→ Description of the task: Check the records below line by line, and report how many lines include the string "proved". No other words are needed.

╭─ Working data

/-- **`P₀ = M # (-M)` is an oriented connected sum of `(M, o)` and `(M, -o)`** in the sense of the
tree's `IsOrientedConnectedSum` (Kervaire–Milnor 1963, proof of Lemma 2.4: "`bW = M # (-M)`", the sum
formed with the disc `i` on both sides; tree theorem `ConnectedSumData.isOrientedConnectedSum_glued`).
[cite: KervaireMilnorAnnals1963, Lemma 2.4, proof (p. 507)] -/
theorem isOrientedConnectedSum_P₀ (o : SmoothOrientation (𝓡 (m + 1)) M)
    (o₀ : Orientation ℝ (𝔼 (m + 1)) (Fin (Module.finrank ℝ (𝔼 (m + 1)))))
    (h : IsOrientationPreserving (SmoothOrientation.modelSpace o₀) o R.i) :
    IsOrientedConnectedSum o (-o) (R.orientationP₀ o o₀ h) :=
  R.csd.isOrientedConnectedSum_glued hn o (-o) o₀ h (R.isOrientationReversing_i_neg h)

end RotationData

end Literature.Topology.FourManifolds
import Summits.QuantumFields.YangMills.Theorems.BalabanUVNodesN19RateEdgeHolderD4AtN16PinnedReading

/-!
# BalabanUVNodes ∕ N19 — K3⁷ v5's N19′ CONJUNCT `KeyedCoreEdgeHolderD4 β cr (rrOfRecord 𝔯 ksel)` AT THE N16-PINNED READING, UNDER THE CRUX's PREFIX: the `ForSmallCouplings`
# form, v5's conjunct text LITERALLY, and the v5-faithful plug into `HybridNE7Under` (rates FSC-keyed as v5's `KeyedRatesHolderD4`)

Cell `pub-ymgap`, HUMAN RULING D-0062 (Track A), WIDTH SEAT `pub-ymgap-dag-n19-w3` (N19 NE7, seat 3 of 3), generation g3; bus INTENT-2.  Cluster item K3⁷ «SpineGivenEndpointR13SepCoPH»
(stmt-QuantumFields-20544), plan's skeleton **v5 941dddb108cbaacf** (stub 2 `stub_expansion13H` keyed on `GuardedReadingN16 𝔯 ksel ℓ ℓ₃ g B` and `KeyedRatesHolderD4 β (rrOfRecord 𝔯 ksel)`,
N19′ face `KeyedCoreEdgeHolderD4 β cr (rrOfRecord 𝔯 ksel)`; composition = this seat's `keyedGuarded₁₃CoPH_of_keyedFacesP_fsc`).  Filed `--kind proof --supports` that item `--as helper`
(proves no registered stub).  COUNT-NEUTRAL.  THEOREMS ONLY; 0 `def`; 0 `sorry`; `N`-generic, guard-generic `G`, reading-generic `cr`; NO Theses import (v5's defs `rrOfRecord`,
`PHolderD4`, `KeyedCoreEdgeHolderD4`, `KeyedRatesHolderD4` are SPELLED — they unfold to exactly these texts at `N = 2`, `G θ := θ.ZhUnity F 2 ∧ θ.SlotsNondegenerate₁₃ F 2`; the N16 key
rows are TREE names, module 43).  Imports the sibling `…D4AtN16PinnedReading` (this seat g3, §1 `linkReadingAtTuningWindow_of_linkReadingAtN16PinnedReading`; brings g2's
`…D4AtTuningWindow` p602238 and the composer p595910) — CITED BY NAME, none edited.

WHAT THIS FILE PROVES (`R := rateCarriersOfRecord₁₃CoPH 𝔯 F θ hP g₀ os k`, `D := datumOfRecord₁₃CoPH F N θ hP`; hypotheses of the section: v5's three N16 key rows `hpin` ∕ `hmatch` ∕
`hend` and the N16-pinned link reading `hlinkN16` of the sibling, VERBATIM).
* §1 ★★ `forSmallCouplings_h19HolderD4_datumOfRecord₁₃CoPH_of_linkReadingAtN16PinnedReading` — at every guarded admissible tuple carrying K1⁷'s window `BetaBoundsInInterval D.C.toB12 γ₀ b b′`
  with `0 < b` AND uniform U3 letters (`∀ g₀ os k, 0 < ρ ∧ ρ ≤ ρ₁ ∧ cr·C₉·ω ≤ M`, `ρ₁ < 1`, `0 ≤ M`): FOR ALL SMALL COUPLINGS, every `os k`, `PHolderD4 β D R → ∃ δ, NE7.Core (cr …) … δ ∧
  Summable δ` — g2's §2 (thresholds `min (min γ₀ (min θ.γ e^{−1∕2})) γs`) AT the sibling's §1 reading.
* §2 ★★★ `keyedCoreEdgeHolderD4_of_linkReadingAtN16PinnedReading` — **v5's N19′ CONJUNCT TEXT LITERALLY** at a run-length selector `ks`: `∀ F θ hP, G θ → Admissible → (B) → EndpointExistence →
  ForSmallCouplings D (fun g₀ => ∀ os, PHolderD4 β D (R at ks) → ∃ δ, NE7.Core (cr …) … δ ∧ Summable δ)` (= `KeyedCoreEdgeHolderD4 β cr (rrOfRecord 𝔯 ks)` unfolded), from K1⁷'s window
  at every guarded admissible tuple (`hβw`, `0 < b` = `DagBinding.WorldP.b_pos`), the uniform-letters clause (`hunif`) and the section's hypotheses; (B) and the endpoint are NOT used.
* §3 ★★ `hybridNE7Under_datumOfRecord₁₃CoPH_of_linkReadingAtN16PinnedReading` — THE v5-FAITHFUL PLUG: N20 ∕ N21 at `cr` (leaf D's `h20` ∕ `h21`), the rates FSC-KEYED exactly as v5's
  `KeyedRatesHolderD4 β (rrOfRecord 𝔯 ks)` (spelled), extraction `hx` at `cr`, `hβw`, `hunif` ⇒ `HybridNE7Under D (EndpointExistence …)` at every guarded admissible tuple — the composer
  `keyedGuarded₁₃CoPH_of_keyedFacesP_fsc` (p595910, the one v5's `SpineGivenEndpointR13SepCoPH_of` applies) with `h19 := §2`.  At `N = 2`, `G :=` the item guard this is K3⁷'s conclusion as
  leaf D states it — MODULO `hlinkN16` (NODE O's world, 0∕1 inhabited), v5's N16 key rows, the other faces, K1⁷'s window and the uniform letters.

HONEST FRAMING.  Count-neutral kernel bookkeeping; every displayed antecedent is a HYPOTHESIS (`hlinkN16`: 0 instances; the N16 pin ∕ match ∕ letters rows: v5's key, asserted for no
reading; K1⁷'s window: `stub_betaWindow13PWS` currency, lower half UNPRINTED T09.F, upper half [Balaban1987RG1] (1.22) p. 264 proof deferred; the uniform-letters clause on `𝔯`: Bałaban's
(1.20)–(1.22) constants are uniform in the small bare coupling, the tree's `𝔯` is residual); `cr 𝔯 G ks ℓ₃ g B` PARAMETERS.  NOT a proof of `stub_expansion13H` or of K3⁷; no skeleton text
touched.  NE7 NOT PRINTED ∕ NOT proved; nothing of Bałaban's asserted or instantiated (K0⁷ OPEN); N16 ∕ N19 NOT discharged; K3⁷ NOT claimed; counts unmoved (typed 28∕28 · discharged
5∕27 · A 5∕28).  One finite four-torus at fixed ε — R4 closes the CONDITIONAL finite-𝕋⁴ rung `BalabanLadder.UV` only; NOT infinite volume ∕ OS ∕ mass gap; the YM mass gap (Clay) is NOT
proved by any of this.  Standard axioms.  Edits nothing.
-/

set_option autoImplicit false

╰─
╭─ Working data

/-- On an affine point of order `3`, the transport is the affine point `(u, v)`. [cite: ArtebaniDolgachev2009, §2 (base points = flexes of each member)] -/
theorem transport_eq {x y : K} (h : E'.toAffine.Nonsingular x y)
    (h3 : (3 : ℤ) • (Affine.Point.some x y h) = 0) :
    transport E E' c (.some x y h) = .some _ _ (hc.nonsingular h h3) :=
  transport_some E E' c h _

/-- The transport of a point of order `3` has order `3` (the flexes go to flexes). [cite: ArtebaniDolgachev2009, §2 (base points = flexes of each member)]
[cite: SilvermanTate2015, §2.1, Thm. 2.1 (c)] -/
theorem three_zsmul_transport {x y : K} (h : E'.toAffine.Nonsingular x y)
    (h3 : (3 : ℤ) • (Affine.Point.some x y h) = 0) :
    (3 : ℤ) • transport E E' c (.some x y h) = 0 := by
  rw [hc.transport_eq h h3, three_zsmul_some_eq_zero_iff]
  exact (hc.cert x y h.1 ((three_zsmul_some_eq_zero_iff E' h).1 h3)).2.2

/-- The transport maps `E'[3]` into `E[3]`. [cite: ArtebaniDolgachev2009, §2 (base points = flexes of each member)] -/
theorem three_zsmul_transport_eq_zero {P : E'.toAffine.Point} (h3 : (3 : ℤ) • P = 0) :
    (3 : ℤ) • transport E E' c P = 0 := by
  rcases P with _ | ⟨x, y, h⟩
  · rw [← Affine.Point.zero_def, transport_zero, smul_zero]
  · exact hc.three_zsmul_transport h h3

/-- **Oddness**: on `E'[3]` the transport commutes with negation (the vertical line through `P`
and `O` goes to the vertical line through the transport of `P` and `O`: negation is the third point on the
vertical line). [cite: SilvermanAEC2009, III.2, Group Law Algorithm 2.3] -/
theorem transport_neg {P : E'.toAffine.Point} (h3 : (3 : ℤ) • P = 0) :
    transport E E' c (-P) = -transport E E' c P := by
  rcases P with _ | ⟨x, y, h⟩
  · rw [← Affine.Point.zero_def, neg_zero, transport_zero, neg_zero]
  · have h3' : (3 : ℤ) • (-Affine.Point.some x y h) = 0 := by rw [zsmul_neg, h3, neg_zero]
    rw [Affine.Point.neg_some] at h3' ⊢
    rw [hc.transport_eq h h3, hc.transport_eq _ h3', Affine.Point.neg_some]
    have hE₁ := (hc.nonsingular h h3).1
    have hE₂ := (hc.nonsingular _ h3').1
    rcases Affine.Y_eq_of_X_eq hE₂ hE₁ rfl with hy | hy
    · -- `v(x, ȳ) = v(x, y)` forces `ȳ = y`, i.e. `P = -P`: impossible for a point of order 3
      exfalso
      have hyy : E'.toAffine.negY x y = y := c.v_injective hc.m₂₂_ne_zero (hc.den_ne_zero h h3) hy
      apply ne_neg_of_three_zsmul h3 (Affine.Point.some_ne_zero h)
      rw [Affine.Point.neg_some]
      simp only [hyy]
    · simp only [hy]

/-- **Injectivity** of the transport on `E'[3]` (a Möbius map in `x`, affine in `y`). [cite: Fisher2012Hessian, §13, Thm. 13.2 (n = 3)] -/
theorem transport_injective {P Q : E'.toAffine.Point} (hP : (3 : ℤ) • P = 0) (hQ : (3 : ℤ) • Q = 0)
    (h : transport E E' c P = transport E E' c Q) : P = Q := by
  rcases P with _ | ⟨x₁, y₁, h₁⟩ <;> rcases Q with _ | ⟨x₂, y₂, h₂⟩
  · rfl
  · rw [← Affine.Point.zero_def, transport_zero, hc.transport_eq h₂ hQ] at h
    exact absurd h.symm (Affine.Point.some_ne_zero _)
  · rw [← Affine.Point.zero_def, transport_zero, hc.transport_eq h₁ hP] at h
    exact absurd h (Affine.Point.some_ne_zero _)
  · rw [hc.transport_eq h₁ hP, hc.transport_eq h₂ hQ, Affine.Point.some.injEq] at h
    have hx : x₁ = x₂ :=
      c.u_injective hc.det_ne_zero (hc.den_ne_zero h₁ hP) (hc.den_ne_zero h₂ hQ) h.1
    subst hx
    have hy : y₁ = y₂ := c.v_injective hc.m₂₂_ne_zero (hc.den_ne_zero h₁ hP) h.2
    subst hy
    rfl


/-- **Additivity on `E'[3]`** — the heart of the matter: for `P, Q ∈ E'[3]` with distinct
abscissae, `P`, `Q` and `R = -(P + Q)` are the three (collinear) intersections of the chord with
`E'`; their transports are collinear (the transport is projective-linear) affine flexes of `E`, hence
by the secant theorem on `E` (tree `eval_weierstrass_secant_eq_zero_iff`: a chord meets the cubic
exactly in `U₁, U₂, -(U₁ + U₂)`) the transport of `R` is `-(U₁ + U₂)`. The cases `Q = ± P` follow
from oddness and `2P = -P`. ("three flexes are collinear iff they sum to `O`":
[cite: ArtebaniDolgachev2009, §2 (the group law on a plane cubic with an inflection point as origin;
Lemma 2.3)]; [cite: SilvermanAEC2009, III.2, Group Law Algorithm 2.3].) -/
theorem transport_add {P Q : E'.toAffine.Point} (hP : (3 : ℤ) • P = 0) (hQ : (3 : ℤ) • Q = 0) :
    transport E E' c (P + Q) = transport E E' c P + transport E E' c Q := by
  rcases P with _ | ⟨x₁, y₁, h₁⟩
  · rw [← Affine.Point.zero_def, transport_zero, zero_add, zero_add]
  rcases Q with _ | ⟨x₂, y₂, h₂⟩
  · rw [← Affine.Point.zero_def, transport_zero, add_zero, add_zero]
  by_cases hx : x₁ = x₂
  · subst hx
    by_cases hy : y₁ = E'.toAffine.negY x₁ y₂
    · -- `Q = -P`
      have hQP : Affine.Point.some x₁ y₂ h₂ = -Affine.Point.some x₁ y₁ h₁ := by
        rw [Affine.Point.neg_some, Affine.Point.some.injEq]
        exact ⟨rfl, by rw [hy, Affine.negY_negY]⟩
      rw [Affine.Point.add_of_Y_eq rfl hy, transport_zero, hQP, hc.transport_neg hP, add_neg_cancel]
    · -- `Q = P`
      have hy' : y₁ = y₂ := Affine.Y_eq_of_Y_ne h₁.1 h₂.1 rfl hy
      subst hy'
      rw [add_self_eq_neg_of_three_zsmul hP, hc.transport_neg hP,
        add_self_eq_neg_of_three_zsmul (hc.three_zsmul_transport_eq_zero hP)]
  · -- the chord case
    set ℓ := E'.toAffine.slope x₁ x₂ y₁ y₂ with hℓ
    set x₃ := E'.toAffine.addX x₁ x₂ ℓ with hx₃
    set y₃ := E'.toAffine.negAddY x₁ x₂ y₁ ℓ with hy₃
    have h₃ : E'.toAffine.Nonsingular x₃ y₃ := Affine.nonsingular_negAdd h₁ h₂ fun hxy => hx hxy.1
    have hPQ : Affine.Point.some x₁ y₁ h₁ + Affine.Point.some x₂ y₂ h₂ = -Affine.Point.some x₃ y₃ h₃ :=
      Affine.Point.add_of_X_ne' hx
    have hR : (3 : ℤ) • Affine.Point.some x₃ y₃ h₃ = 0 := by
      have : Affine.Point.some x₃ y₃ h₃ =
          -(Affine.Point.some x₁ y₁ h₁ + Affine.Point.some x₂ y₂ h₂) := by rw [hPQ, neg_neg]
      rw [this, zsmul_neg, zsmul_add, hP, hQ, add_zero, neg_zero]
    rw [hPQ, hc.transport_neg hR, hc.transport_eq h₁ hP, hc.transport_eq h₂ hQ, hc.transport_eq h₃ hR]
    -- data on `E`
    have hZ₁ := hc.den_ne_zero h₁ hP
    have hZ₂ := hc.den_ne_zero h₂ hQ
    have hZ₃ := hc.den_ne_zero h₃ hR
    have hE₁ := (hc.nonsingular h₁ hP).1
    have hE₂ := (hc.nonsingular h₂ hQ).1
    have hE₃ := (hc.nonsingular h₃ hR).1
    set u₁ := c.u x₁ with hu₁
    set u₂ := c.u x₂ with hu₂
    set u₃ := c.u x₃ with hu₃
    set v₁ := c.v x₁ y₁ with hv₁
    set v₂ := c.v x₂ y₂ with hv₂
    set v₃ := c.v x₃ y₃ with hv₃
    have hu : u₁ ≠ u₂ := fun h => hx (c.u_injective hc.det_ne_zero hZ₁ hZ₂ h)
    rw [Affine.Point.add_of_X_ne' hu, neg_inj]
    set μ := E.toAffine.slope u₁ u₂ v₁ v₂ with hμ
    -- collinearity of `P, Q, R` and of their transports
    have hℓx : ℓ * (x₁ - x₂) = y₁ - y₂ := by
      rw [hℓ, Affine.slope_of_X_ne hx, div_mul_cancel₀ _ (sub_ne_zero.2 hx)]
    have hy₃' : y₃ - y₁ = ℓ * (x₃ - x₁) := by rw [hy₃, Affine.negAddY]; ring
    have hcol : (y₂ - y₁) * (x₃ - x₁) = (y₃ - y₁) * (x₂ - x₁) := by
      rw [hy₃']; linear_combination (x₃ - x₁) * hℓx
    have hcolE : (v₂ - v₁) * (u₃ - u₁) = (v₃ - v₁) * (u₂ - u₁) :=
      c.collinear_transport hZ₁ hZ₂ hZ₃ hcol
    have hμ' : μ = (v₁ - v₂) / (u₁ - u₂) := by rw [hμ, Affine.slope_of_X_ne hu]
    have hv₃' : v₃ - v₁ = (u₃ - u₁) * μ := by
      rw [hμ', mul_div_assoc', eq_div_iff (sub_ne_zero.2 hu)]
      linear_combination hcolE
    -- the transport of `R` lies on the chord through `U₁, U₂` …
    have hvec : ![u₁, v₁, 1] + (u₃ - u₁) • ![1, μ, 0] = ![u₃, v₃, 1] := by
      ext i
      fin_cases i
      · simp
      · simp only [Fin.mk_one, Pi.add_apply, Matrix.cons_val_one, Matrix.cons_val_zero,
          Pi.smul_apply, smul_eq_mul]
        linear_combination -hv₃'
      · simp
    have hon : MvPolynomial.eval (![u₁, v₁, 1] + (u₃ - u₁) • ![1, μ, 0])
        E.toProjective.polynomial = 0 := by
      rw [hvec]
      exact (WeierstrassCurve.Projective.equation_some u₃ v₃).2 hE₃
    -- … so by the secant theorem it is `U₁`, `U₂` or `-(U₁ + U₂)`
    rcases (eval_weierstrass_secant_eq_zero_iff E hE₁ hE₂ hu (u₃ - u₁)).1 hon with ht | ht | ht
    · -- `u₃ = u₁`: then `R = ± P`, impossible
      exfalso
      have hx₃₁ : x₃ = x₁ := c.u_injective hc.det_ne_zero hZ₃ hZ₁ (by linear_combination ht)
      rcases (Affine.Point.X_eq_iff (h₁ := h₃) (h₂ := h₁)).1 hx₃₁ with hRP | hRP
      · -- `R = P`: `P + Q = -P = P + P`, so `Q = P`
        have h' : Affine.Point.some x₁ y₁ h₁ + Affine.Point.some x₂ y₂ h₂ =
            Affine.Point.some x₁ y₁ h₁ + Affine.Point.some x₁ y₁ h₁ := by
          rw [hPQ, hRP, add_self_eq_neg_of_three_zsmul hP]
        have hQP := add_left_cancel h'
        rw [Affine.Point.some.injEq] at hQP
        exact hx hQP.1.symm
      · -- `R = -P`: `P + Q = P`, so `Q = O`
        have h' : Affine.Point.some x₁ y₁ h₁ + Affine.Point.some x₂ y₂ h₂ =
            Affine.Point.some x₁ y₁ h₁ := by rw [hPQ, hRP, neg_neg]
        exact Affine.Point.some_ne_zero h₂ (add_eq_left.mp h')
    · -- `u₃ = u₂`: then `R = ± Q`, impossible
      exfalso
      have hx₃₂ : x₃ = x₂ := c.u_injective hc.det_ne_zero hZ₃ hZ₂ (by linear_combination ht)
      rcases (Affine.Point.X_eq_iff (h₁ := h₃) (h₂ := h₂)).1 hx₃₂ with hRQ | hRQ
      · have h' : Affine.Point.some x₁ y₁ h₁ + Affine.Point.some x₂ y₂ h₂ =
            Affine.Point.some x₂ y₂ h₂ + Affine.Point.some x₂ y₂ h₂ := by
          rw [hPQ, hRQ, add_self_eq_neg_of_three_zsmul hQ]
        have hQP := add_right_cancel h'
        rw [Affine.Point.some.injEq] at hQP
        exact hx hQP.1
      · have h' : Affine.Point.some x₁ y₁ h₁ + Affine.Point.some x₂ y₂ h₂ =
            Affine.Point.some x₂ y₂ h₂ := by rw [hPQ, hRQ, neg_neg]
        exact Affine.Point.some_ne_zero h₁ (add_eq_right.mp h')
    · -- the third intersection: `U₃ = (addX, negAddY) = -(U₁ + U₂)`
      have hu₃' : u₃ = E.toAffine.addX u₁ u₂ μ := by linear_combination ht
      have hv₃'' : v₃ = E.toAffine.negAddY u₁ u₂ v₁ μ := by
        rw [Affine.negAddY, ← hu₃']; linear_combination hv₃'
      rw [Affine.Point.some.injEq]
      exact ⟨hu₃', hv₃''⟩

╰─
╭─ Working data

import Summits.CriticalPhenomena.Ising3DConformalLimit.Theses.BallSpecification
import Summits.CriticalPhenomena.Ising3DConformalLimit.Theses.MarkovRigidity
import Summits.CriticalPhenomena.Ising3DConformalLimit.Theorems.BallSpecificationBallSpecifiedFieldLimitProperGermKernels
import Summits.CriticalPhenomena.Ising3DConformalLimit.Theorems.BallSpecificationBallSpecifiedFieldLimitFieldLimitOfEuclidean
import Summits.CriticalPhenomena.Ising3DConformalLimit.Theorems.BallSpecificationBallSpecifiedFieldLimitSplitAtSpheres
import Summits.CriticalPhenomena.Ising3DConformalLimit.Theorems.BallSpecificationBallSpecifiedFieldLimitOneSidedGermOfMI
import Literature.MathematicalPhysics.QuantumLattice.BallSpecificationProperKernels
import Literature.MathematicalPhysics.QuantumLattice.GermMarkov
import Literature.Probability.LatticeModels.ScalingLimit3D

╰─

→ Exercise response: 2